TTL
写真スタジオの撮影シチュエーションを分類すると、モデルやタレントなどの人物を被写体とした一瞬の動きを切り取るタイミング重視のケースと、スティルライフフォトグラフと呼ばれる静体のブツ撮りに分かれる。前者はシャッタースピードの制約のもと遂行されなければないが、後者はその必要がない。従って動体撮影は深い被写界深度を求めるのであれば、ライティングボリュームの絶対値が必ず必要とされる。これが撮影の現場に於いて常に問題となる点で、野外の太陽光をつかったケースではISO感度を上げて実現するか(しかしノイズィーな画像となることは避けられない。)、もしくはネガフィルムのコントラスト圧縮を活用して、後のスキャニングの際にノーマルな状態に戻すなどと言った方法が採られる。一般的にはネガを使った撮影はプロフェッショナルコマーシャルフォトスタジオではあまりポピュラーなものではないが、デンシティーレンジが向上した現在のスキャン能力の現状を考えれば、なんら問題はなく躊躇することではない。ネガフィルムを使用した場合、TTLの測光システムが威力を発揮する。以下に記述。

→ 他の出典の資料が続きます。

import Summits.CriticalPhenomena.PercolationContinuityZ3.Theorems.PercNearOneGluingNoHeavyLowerTailCSHDefs
import Summits.CriticalPhenomena.PercolationContinuityZ3.Theorems.PercNearOneGluingNoHeavyLowerTailCSHUnfoldOneTools
import HarnessLib

/-!
# Crux `PercNearOneGluing.AdditiveGluing` (stmt-CriticalPhenomena-4576): the conditioned slack hierarchy — the ONE-STEP ALGEBRAIC
# UNFOLDING of the level form on connection indicators (the CLAIM of Lemma U, general step)

Support file (`--supports stmt-CriticalPhenomena-4576`, lead-of-record prim-png-lead-4576 gen 12; piece P5 (general number of decoys), part (a),
of the cell's Lean socket `prim-hp-8/SOCKET-CSH-LEAN.md` for `prim-hp-8/PROOF-S5-ALL-R.md` §3.3).  No definitions, no named facts, no sorries.

THE CLAIM OF LEMMA U, ONE STEP, GENERAL SET (memo §3.3, `J^{i-1}_u − c_i(u) J^{i-1}_{d_i} = J^i_u − c_i(u) − 1{E_i} M^{(i,i)}_u`).  In a FIXED
configuration `ζ`, write `J_S(u) = 1{u ↔ S}` (`u` is joined to some vertex of the set `S`).  For a decoy `d` with an ARBITRARY constant function `c`:

  `slStep (d,c) J_S = J_{S ∪ {d}} − c − 1{d ↮ S}·(1{d ↔ ·} − c)`           (`slStep_connSet`),

(`1{u ↔ S} = 1{u ↔ S∪d} − 1{u ↔ d}·1{d ↮ S}`, `1{d ↔ S} = 1 − 1{d ↮ S}`), hence for every tail `L` of decoys, by the definitional peeling
`slForm ((d,c)::L) f = slForm L (slStep (d,c) f)` and linearity,

  `slForm ((d,c)::L) J_S u = slForm L J_{S∪{d}} u − slForm L c u − 1{d ↮ S}·slForm L (1{d ↔ ·} − c) u`     (`slForm_cons_connSet`).

This is prim-hp-8's `CSH.level_one_split` (the case `S = {x}`, `L = []`) for a general set `S` and a general tail: iterating it along the decoy list
unfolds `slForm L [1{x ↔ ·}]` into the set indicator `1{· ↔ {x} ∪ D}` (the H-part of the memo), deterministic constants, and one term
`1{d_j ↮ {x} ∪ D_{<j}}·slForm L_{>j} (1{d_j ↔ ·} − c_j)` per decoy (the R̃-parts, level forms of the TAILS — the "natural conditioning" of §3.5).
The constants `c` are arbitrary reals here (no percolation input), so the identities hold pointwise in every world.
[cite: KozmaNitzan2024, Conj. 4 (p. 32)] [cite: VandenbergHaggstromKahn2005, §1 display (10) (pp. 7–8)]
-/

noncomputable section

namespace Summit.CriticalPhenomena.PercolationContinuityZ3.Theorems.CSH

open MeasureTheory Set Literature.Probability.Percolation
open scoped Classical
open DecisionTree HullPort

variable {V : Type*}

/-- `1{u ↔ S ∪ {d}} = 1{u ↔ S}` when `d ↔ S` (a path to `d` continues to `S`). [folklore] -/
theorem ind_connSet_insert_of_not_avoid (S : Set V) (d u : V) (ζ : Set (Sym2 V)) (h : ζ ∉ avoidEv d S) :
    ind {ζ' : Set (Sym2 V) | ∃ s ∈ insert d S, (openGraph ζ').Reachable s u} ζ =
      ind {ζ' : Set (Sym2 V) | ∃ s ∈ S, (openGraph ζ').Reachable s u} ζ := by
  -- `d ↔ s₀` for some `s₀ ∈ S`
  have hds : ∃ s ∈ S, (openGraph ζ).Reachable d s := by
    by_contra hcon
    exact h fun s hs hds => hcon ⟨s, hs, hds⟩
  obtain ⟨s₀, hs₀, hds₀⟩ := hds
  by_cases hu : ∃ s ∈ S, (openGraph ζ).Reachable s u
  · rw [ind_of_mem (show ζ ∈ {ζ' : Set (Sym2 V) | ∃ s ∈ S, (openGraph ζ').Reachable s u} from hu), ind_of_mem]
    obtain ⟨s, hs, hsu⟩ := hu
    exact ⟨s, mem_insert_of_mem d hs, hsu⟩
  · rw [ind_of_not_mem (show ζ ∉ {ζ' : Set (Sym2 V) | ∃ s ∈ S, (openGraph ζ').Reachable s u} from hu), ind_of_not_mem]
    rintro ⟨s, hs, hsu⟩
    rcases mem_insert_iff.1 hs with rfl | hs'
    · exact hu ⟨s₀, hs₀, hds₀.symm.trans hsu⟩
    · exact hu ⟨s, hs', hsu⟩

/-- `1{u ↔ S ∪ {d}} = 1{u ↔ S} + 1{d ↔ u}` when `d ↮ S` (the two events are then disjoint). [folklore] -/
theorem ind_connSet_insert_of_avoid (S : Set V) (d u : V) (ζ : Set (Sym2 V)) (h : ζ ∈ avoidEv d S) :
    ind {ζ' : Set (Sym2 V) | ∃ s ∈ insert d S, (openGraph ζ').Reachable s u} ζ =
      ind {ζ' : Set (Sym2 V) | ∃ s ∈ S, (openGraph ζ').Reachable s u} ζ + ind (openConn d u : Set (BondConfig V)) ζ := by
  by_cases hu : ∃ s ∈ S, (openGraph ζ).Reachable s u
  · have hdu : ¬ (openGraph ζ).Reachable d u := by
      obtain ⟨s, hs, hsu⟩ := hu
      exact fun hdu => h s hs (hdu.trans hsu.symm)
    rw [ind_of_mem (show ζ ∈ {ζ' : Set (Sym2 V) | ∃ s ∈ S, (openGraph ζ').Reachable s u} from hu),
      ind_of_not_mem (show ζ ∉ (openConn d u : Set (BondConfig V)) from hdu), add_zero, ind_of_mem]
    obtain ⟨s, hs, hsu⟩ := hu
    exact ⟨s, mem_insert_of_mem d hs, hsu⟩
  · rw [ind_of_not_mem (show ζ ∉ {ζ' : Set (Sym2 V) | ∃ s ∈ S, (openGraph ζ').Reachable s u} from hu), zero_add]
    by_cases hdu : (openGraph ζ).Reachable d u
    · rw [ind_of_mem (show ζ ∈ (openConn d u : Set (BondConfig V)) from hdu), ind_of_mem]
      exact ⟨d, mem_insert d S, hdu⟩
    · rw [ind_of_not_mem (show ζ ∉ (openConn d u : Set (BondConfig V)) from hdu), ind_of_not_mem]
      rintro ⟨s, hs, hsu⟩
      rcases mem_insert_iff.1 hs with rfl | hs'
      · exact hdu hsu
      · exact hu ⟨s, hs', hsu⟩

/-- **One level step on a set-connection indicator** (the CLAIM of Lemma U, memo §3.3, one step, general set `S`, arbitrary constants `c`):
`slStep (d,c) J_S = J_{S∪{d}} − c − 1{d ↮ S}·(1{d ↔ ·} − c)` pointwise in the configuration `ζ`.
(transcription of the cell memo prim-hp-8 PROOF-S5-ALL-R.md §3.3) [folklore] -/
theorem slStep_connSet (S : Set V) (d : V) (c : V → ℝ) (ζ : Set (Sym2 V)) :
    slStep (d, c) (fun u => ind {ζ' : Set (Sym2 V) | ∃ s ∈ S, (openGraph ζ').Reachable s u} ζ) =
      fun u => ind {ζ' : Set (Sym2 V) | ∃ s ∈ insert d S, (openGraph ζ').Reachable s u} ζ - c u -
        ind (avoidEv d S) ζ * (ind (openConn d u : Set (BondConfig V)) ζ - c u) := by
  funext u
  simp only [slStep]
  by_cases h : ζ ∈ avoidEv d S
  · -- `d ↮ S`: `J_S(d) = 0`, `J_{S∪d}(u) = J_S(u) + 1{d↔u}`
    have hJd : ind {ζ' : Set (Sym2 V) | ∃ s ∈ S, (openGraph ζ').Reachable s d} ζ = 0 :=
      ind_of_not_mem fun ⟨s, hs, hsd⟩ => h s hs hsd.symm
    rw [hJd, ind_of_mem h, ind_connSet_insert_of_avoid S d u ζ h]
    ring
  · -- `d ↔ S`: `J_S(d) = 1`, `J_{S∪d} = J_S`
    have hJd : ind {ζ' : Set (Sym2 V) | ∃ s ∈ S, (openGraph ζ').Reachable s d} ζ = 1 := by
      refine ind_of_mem ?_
      by_contra hcon
      exact h fun s hs hds => hcon ⟨s, hs, hds.symm⟩
    rw [hJd, ind_of_not_mem h, ind_connSet_insert_of_not_avoid S d u ζ h]
    ring

/-- **One decoy peeled off the level form of a set-connection indicator** (memo §3.3 CLAIM, inductive step, for an arbitrary tail `L`):
`slForm ((d,c)::L) J_S u = slForm L J_{S∪{d}} u − slForm L c u − 1{d ↮ S}·slForm L (1{d ↔ ·} − c) u`.
(transcription of the cell memo prim-hp-8 PROOF-S5-ALL-R.md §3.3) [folklore] -/
theorem slForm_cons_connSet (S : Set V) (d : V) (c : V → ℝ) (L : List (V × (V → ℝ))) (ζ : Set (Sym2 V)) (u : V) :
    slForm ((d, c) :: L) (fun u' => ind {ζ' : Set (Sym2 V) | ∃ s ∈ S, (openGraph ζ').Reachable s u'} ζ) u =
      slForm L (fun u' => ind {ζ' : Set (Sym2 V) | ∃ s ∈ insert d S, (openGraph ζ').Reachable s u'} ζ) u -
        slForm L c u -
        ind (avoidEv d S) ζ * slForm L (fun u' => ind (openConn d u' : Set (BondConfig V)) ζ - c u') u := by
  rw [slForm_cons_eq, slStep_connSet]
  have e : (fun u' => ind {ζ' : Set (Sym2 V) | ∃ s ∈ insert d S, (openGraph ζ').Reachable s u'} ζ - c u' -
        ind (avoidEv d S) ζ * (ind (openConn d u' : Set (BondConfig V)) ζ - c u')) =
      (fun u' => ind {ζ' : Set (Sym2 V) | ∃ s ∈ insert d S, (openGraph ζ').Reachable s u'} ζ) - c -
        ind (avoidEv d S) ζ • (fun u' => ind (openConn d u' : Set (BondConfig V)) ζ - c u') := by
    funext u'; simp only [Pi.sub_apply, Pi.smul_apply, smul_eq_mul]
  rw [e, slForm_sub, slForm_sub, slForm_smul]
  simp only [Pi.sub_apply, Pi.smul_apply, smul_eq_mul]

/-- The single-owner connection indicator is the set indicator of the singleton: `1{x ↔ u} = J_{{x}}(u)`. [folklore] -/
theorem ind_openConn_eq_connSet_singleton (x u : V) (ζ : Set (Sym2 V)) :
    ind (openConn x u : Set (BondConfig V)) ζ = ind {ζ' : Set (Sym2 V) | ∃ s ∈ ({x} : Set V), (openGraph ζ').Reachable s u} ζ := by
  by_cases h : (openGraph ζ).Reachable x u
  · rw [ind_of_mem (show ζ ∈ (openConn x u : Set (BondConfig V)) from h), ind_of_mem]
    exact ⟨x, mem_singleton x, h⟩
  · rw [ind_of_not_mem (show ζ ∉ (openConn x u : Set (BondConfig V)) from h), ind_of_not_mem]
    rintro ⟨s, hs, hsu⟩
    rw [mem_singleton_iff] at hs
    exact h (hs ▸ hsu)

end Summit.CriticalPhenomena.PercolationContinuityZ3.Theorems.CSH

end
import Literature.NumberTheory.LFunctions.WeilFirstPrimeOddMarginDataD
import Literature.NumberTheory.LFunctions.WeilBlockRows
import HarnessLib

/-!
# Odd-sector margin certificate D: dominance of rows 25–29 of `R = S'_odd(κ') − UᵀU`

Part of the odd-block check of `weilCertOddD` (`WeilFirstPrimeOddMarginDataD.lean`), evaluated by `decide +kernel`
row by row (`WeilCert.checkDomRow`, `WeilBlockRows.lean`) and kept in its own file for kernel time and memory.
Assembled in `WeilFirstPrimeOddMarginDCheck.lean`. Pure proof file; nothing is asserted.
-/

noncomputable section

namespace Literature.NumberTheory.LFunctions

set_option maxHeartbeats 0 in
/-- Kernel check of the dominance of row 25 of `R = S'_odd(κ') − UᵀU` (certificate D). [folklore] -/
theorem checkDomRow1_25_weilCertOddD :
    weilCertOddD.base.checkDomRow weilCertOddD.nuTab weilCertOddDKappa' 1 25 = true := by
  decide +kernel

set_option maxHeartbeats 0 in
/-- Kernel check of the dominance of row 26 of `R = S'_odd(κ') − UᵀU` (certificate D). [folklore] -/
theorem checkDomRow1_26_weilCertOddD :
    weilCertOddD.base.checkDomRow weilCertOddD.nuTab weilCertOddDKappa' 1 26 = true := by
  decide +kernel

set_option maxHeartbeats 0 in
/-- Kernel check of the dominance of row 27 of `R = S'_odd(κ') − UᵀU` (certificate D). [folklore] -/
theorem checkDomRow1_27_weilCertOddD :
    weilCertOddD.base.checkDomRow weilCertOddD.nuTab weilCertOddDKappa' 1 27 = true := by
  decide +kernel

set_option maxHeartbeats 0 in
/-- Kernel check of the dominance of row 28 of `R = S'_odd(κ') − UᵀU` (certificate D). [folklore] -/
theorem checkDomRow1_28_weilCertOddD :
    weilCertOddD.base.checkDomRow weilCertOddD.nuTab weilCertOddDKappa' 1 28 = true := by
  decide +kernel

set_option maxHeartbeats 0 in
/-- Kernel check of the dominance of row 29 of `R = S'_odd(κ') − UᵀU` (certificate D). [folklore] -/
theorem checkDomRow1_29_weilCertOddD :
    weilCertOddD.base.checkDomRow weilCertOddD.nuTab weilCertOddDKappa' 1 29 = true := by
  decide +kernel

end Literature.NumberTheory.LFunctions
import Summits.AtomisticToContinuum.HydrodynamicLimit.Theses.StiffCollisionalRelaxation
import Summits.AtomisticToContinuum.HydrodynamicLimit.Theses.CollisionIsometryCLT
import Summits.AtomisticToContinuum.HydrodynamicLimit.Theorems.StiffCollisionalRelaxationAprioriBoundsFibreDefs
import Summits.AtomisticToContinuum.HydrodynamicLimit.Theorems.StiffCollisionalRelaxationAprioriBoundsPartTwoOfKineticRangeControl
import Summits.AtomisticToContinuum.HydrodynamicLimit.Theorems.ImplosionDichotomyHsEosLowDensity
import Literature.Analysis.FluidPDE.FractionalNSPrescribedEnergyIterationLimit
import HarnessLib

/-!
# Line `fibre-deficit-transfer` for the crux `AprioriBounds` (stmt-AtomisticToContinuum-14827): the reduction theorem

Support file (`--supports stmt-AtomisticToContinuum-14827`) of the lead prover of the line (skeleton r2,
`Cruxes/AprioriBounds/Lines/fibre_deficit_transfer.lean`).  It makes the skeleton's COMPOSITION importable: the seven registered
stub statements of the line (written out verbatim as hypotheses) imply the crux
`StiffCollisionalRelaxation.AprioriBounds` (= `CollisionIsometryCLT.AprioriBoundsPreShock`) — `aprioriBounds_of_stubs`, the
registered sub-goal of this file — and, with component (ii) discharged by the sibling item
`GermanoSplitLES.KineticRangeControl` (stmt-9201) through the landed glue `AdiabatCeiling.partTwo_of_kineticRangeControl`,
`aprioriBounds_of_KRC_stubs`.  The glue between the crux prefix and the lever's regularity hypotheses is proved here:
joint continuity of the classical fields on `[0,t] × 𝕋³` (`fields_continuousOn`), continuity of `f_ex`, `f_ex'` at low
density from the LANDED equation of state `hsEosLowDensity_proof` (`eos_continuousOn`), and joint continuity of the density
multiplier `λ₀` in the chamber `2ρσ³ < η₁ ≤ η_eos` (`lam0_continuousOn`).  As stubs land (lever `stub_deficitTransfer`,
`stub_energyMoment`, `stub_partOne_of_tails` this cycle) the corresponding hypotheses are discharged in companion files.
-/

noncomputable section

open MeasureTheory Filter Set Topology
open scoped ENNReal

namespace Summit.AtomisticToContinuum.HydrodynamicLimit.Theorems.FibreDeficitTransfer

open Literature.MathematicalPhysics.KineticTheory Literature.Analysis.FluidPDE
open Summit.AtomisticToContinuum.HydrodynamicLimit.Theorems.AprioriBoundsNegative (PartOneAt PartTwoAt)
open Summit.AtomisticToContinuum.HydrodynamicLimit.Theorems.VisitLedgerUpscattering (Cfg Flow Flows NiceProfiles)
/-- NOT IN PRINT; OUR BOOKKEEPING.  **THE SOURCE PAIRING AT LEVEL `j+2` SPLITS INTO ITS THREE SECTORS** (in-block root `ρ = toSite r`, every `j`, every weight triple `cE cVH cΛ`, `h` summable
along every direction, bounded `n`, bounded `φ`; `X_{j+2}(h; n, φ)[S] := Σ_l Σ'_t h l t·Σ'_{(u,x)} Σ_κκ₂ n κ u·dzφ κ₂ x·e3OfK Lc G_{j+1} S l t u x (inl κ)(inl κ₂)`):
`X_{j+2}[SrecAt ρ cE cVH cΛ (j+1)] = (cE·wE_{j+1})·X_{j+2}[e3OfK Lc G_j (SrecAt ρ … j)] + (cVH·wVH_{j+1})·X_{j+2}[vhSAt ρ] + (cΛ·wΛ_{j+1})·X_{j+2}[SΛ_{j+1}]`. -/
theorem slotSum_SrecAt_succ_eq_sectors (hr : r ∈ box (d + 1) Lc) (cE cVH cΛ : ℝ) (j : ℕ)
    {h : Form1 (d + 1) ℝ} (hh : ∀ l, Summable (h l)) {n : Form1 (d + 1) ℝ} {Bn : ℝ} (hn : ∀ κ u, |n κ u| ≤ Bn)
    {φ : Site (d + 1) → ℝ} {Bφ : ℝ} (hφ : ∀ y, |φ y| ≤ Bφ) :
    ∑ l, ∑' t : Site (d + 1), h l t * ∑' ux : Site (d + 1) × Site (d + 1), ∑ κ, ∑ κ₂, n κ ux.1 * dz φ κ₂ ux.2 *
        e3OfK Lc (coDressKBmAt (toSite r) Lc (KInvStep (d := d) Lc (j + 1))) (SrecAt d Lc (toSite r) cE cVH cΛ (j + 1)) l t ux.1 ux.2 (Sum.inl κ) (Sum.inl κ₂)
      = (cE * wE d Lc (j + 1)) * ∑ l, ∑' t : Site (d + 1), h l t * ∑' ux : Site (d + 1) × Site (d + 1), ∑ κ, ∑ κ₂, n κ ux.1 * dz φ κ₂ ux.2 *
            e3OfK Lc (coDressKBmAt (toSite r) Lc (KInvStep (d := d) Lc (j + 1)))
              (e3OfK Lc (coDressKBmAt (toSite r) Lc (KInvStep (d := d) Lc j)) (SrecAt d Lc (toSite r) cE cVH cΛ j)) l t ux.1 ux.2 (Sum.inl κ) (Sum.inl κ₂)
        + (cVH * wVH d Lc (j + 1)) * ∑ l, ∑' t : Site (d + 1), h l t * ∑' ux : Site (d + 1) × Site (d + 1), ∑ κ, ∑ κ₂, n κ ux.1 * dz φ κ₂ ux.2 *
            e3OfK Lc (coDressKBmAt (toSite r) Lc (KInvStep (d := d) Lc (j + 1))) (fun κ' u' => vhSAt (toSite r) d Lc rfl κ' u') l t ux.1 ux.2 (Sum.inl κ) (Sum.inl κ₂)
        + (cΛ * wΛ d Lc (j + 1)) * ∑ l, ∑' t : Site (d + 1), h l t * ∑' ux : Site (d + 1) × Site (d + 1), ∑ κ, ∑ κ₂, n κ ux.1 * dz φ κ₂ ux.2 *
            e3OfK Lc (coDressKBmAt (toSite r) Lc (KInvStep (d := d) Lc (j + 1)))
              (SLam Lc (lamCoeffK (KInvStep (d := d) Lc (j + 1)) (E2 d Lc (j + 1)) Lc) (fun μ y => hessFFAt (toSite r) Lc μ y)) l t ux.1 ux.2 (Sum.inl κ) (Sum.inl κ₂) := by
  classical
  have hLc : 1 ≤ Lc := one_le_of_neZero Lc
  obtain ⟨δG, CG, hδG, hCG, hG⟩ := decays_coDressKBmAt_KInvStep (d := d) hr (j + 1)
  obtain ⟨δG', CG', hδG', hCG', hG'⟩ := decays_coDressKBmAt_KInvStep (d := d) hr j
  set G : MKer (d + 1) (Fib d) := coDressKBmAt (toSite r) Lc (KInvStep (d := d) Lc (j + 1)) with hGdef
  obtain ⟨Cs, δs, hδs, hS⟩ := locStencil_SrecAt (d := d) hLc hr cE cVH cΛ j
  obtain ⟨C0, δ0, hδ0, hT0⟩ := locStencil_e3OfK (N := Lc) hLc ⟨δG', CG', hδG', hCG', hG'⟩ hS hδs
  obtain ⟨C1, δ1, hδ1, hT1⟩ := locStencil_e3OfK (N := Lc) hLc ⟨δG, CG, hδG, hCG, hG⟩ hT0 hδ0
  obtain ⟨C2, δ2, hδ2, hT2⟩ := locStencil_e3OfK (N := Lc) hLc ⟨δG, CG, hδG, hCG, hG⟩ (locStencil_vhSAt hLc hr zero_le_one) one_pos
  obtain ⟨Cl, δl, hδl, h3⟩ := locStencil_SLam_lamCoeffK (d := d) hr (j + 1)
  obtain ⟨C3, δ3, hδ3, hT3⟩ := locStencil_e3OfK (N := Lc) hLc ⟨δG, CG, hδG, hCG, hG⟩ h3 hδl
  set FW : Fin (d + 1) → Site (d + 1) → ℝ := fun l t => ∑' ux : Site (d + 1) × Site (d + 1), ∑ κ, ∑ κ₂, n κ ux.1 * dz φ κ₂ ux.2 *
      e3OfK Lc G (e3OfK Lc (coDressKBmAt (toSite r) Lc (KInvStep (d := d) Lc j)) (SrecAt d Lc (toSite r) cE cVH cΛ j)) l t ux.1 ux.2 (Sum.inl κ) (Sum.inl κ₂) with hFW
  set FV : Fin (d + 1) → Site (d + 1) → ℝ := fun l t => ∑' ux : Site (d + 1) × Site (d + 1), ∑ κ, ∑ κ₂, n κ ux.1 * dz φ κ₂ ux.2 *
      e3OfK Lc G (fun κ' u' => vhSAt (toSite r) d Lc rfl κ' u') l t ux.1 ux.2 (Sum.inl κ) (Sum.inl κ₂) with hFV
  set FL : Fin (d + 1) → Site (d + 1) → ℝ := fun l t => ∑' ux : Site (d + 1) × Site (d + 1), ∑ κ, ∑ κ₂, n κ ux.1 * dz φ κ₂ ux.2 *
      e3OfK Lc G (SLam Lc (lamCoeffK (KInvStep (d := d) Lc (j + 1)) (E2 d Lc (j + 1)) Lc) (fun μ y => hessFFAt (toSite r) Lc μ y)) l t ux.1 ux.2 (Sum.inl κ) (Sum.inl κ₂)
    with hFL
  have hsW : ∀ l, Summable fun t : Site (d + 1) => h l t * FW l t := fun l => summable_slot_mul_legPairing hT1 hδ1 hn hφ hh l
  have hsV : ∀ l, Summable fun t : Site (d + 1) => h l t * FV l t := fun l => summable_slot_mul_legPairing hT2 hδ2 hn hφ hh l
  have hsL : ∀ l, Summable fun t : Site (d + 1) => h l t * FL l t := fun l => summable_slot_mul_legPairing hT3 hδ3 hn hφ hh l
  -- per slot
  have hslot : ∀ (l : Fin (d + 1)) (t : Site (d + 1)), h l t * (∑' ux : Site (d + 1) × Site (d + 1), ∑ κ, ∑ κ₂, n κ ux.1 * dz φ κ₂ ux.2 *
        e3OfK Lc G (SrecAt d Lc (toSite r) cE cVH cΛ (j + 1)) l t ux.1 ux.2 (Sum.inl κ) (Sum.inl κ₂))
      = (cE * wE d Lc (j + 1)) * (h l t * FW l t) + (cVH * wVH d Lc (j + 1)) * (h l t * FV l t) + (cΛ * wΛ d Lc (j + 1)) * (h l t * FL l t) := by
    intro l t
    rw [hGdef, legPairing_SrecAt_succ_eq_sectors hr cE cVH cΛ j l t hn hφ]
    ring
  show (∑ l, ∑' t : Site (d + 1), h l t * ∑' ux : Site (d + 1) × Site (d + 1), ∑ κ, ∑ κ₂, n κ ux.1 * dz φ κ₂ ux.2 *
        e3OfK Lc G (SrecAt d Lc (toSite r) cE cVH cΛ (j + 1)) l t ux.1 ux.2 (Sum.inl κ) (Sum.inl κ₂))
      = (cE * wE d Lc (j + 1)) * ∑ l, ∑' t : Site (d + 1), h l t * FW l t + (cVH * wVH d Lc (j + 1)) * ∑ l, ∑' t : Site (d + 1), h l t * FV l t
        + (cΛ * wΛ d Lc (j + 1)) * ∑ l, ∑' t : Site (d + 1), h l t * FL l t
  have e1 : ∀ l, (∑' t : Site (d + 1), h l t * ∑' ux : Site (d + 1) × Site (d + 1), ∑ κ, ∑ κ₂, n κ ux.1 * dz φ κ₂ ux.2 *
        e3OfK Lc G (SrecAt d Lc (toSite r) cE cVH cΛ (j + 1)) l t ux.1 ux.2 (Sum.inl κ) (Sum.inl κ₂))
      = (cE * wE d Lc (j + 1)) * ∑' t : Site (d + 1), h l t * FW l t + (cVH * wVH d Lc (j + 1)) * ∑' t : Site (d + 1), h l t * FV l t
        + (cΛ * wΛ d Lc (j + 1)) * ∑' t : Site (d + 1), h l t * FL l t := by
    intro l
    rw [tsum_congr (hslot l), (((hsW l).mul_left _).add ((hsV l).mul_left _)).tsum_add ((hsL l).mul_left _),
      ((hsW l).mul_left _).tsum_add ((hsV l).mul_left _), tsum_mul_left, tsum_mul_left, tsum_mul_left]
  rw [Finset.sum_congr rfl fun l _ => e1 l, Finset.sum_add_distrib, Finset.sum_add_distrib, ← Finset.mul_sum, ← Finset.mul_sum, ← Finset.mul_sum]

一眼レフがその主流となったのは、精度の高いファインダーがベース。視認上の画像がスキャンデータと同一で事前に目で確認出来、レンズの焦点距離に関わらず構図と焦点位置が正確に決定出来、そのファインダーの中に測光計が組み込まれたことで、露出の確認が高精度に出来るようになった。TTLとはレンズを通して被写体の明るさを直接測光すると言う意味で、その利便性の高さは目を見張る物があり、スチル写真業界の歴史をも塗り替えた程である。このTTLがカメラに内臓されていることから、その全体の機構は有機的に連動し、明度に関する情報もファインダー内に表示されるので、測光と露出のコントロール機能は群を抜く存在で、画期的なシステムと言える。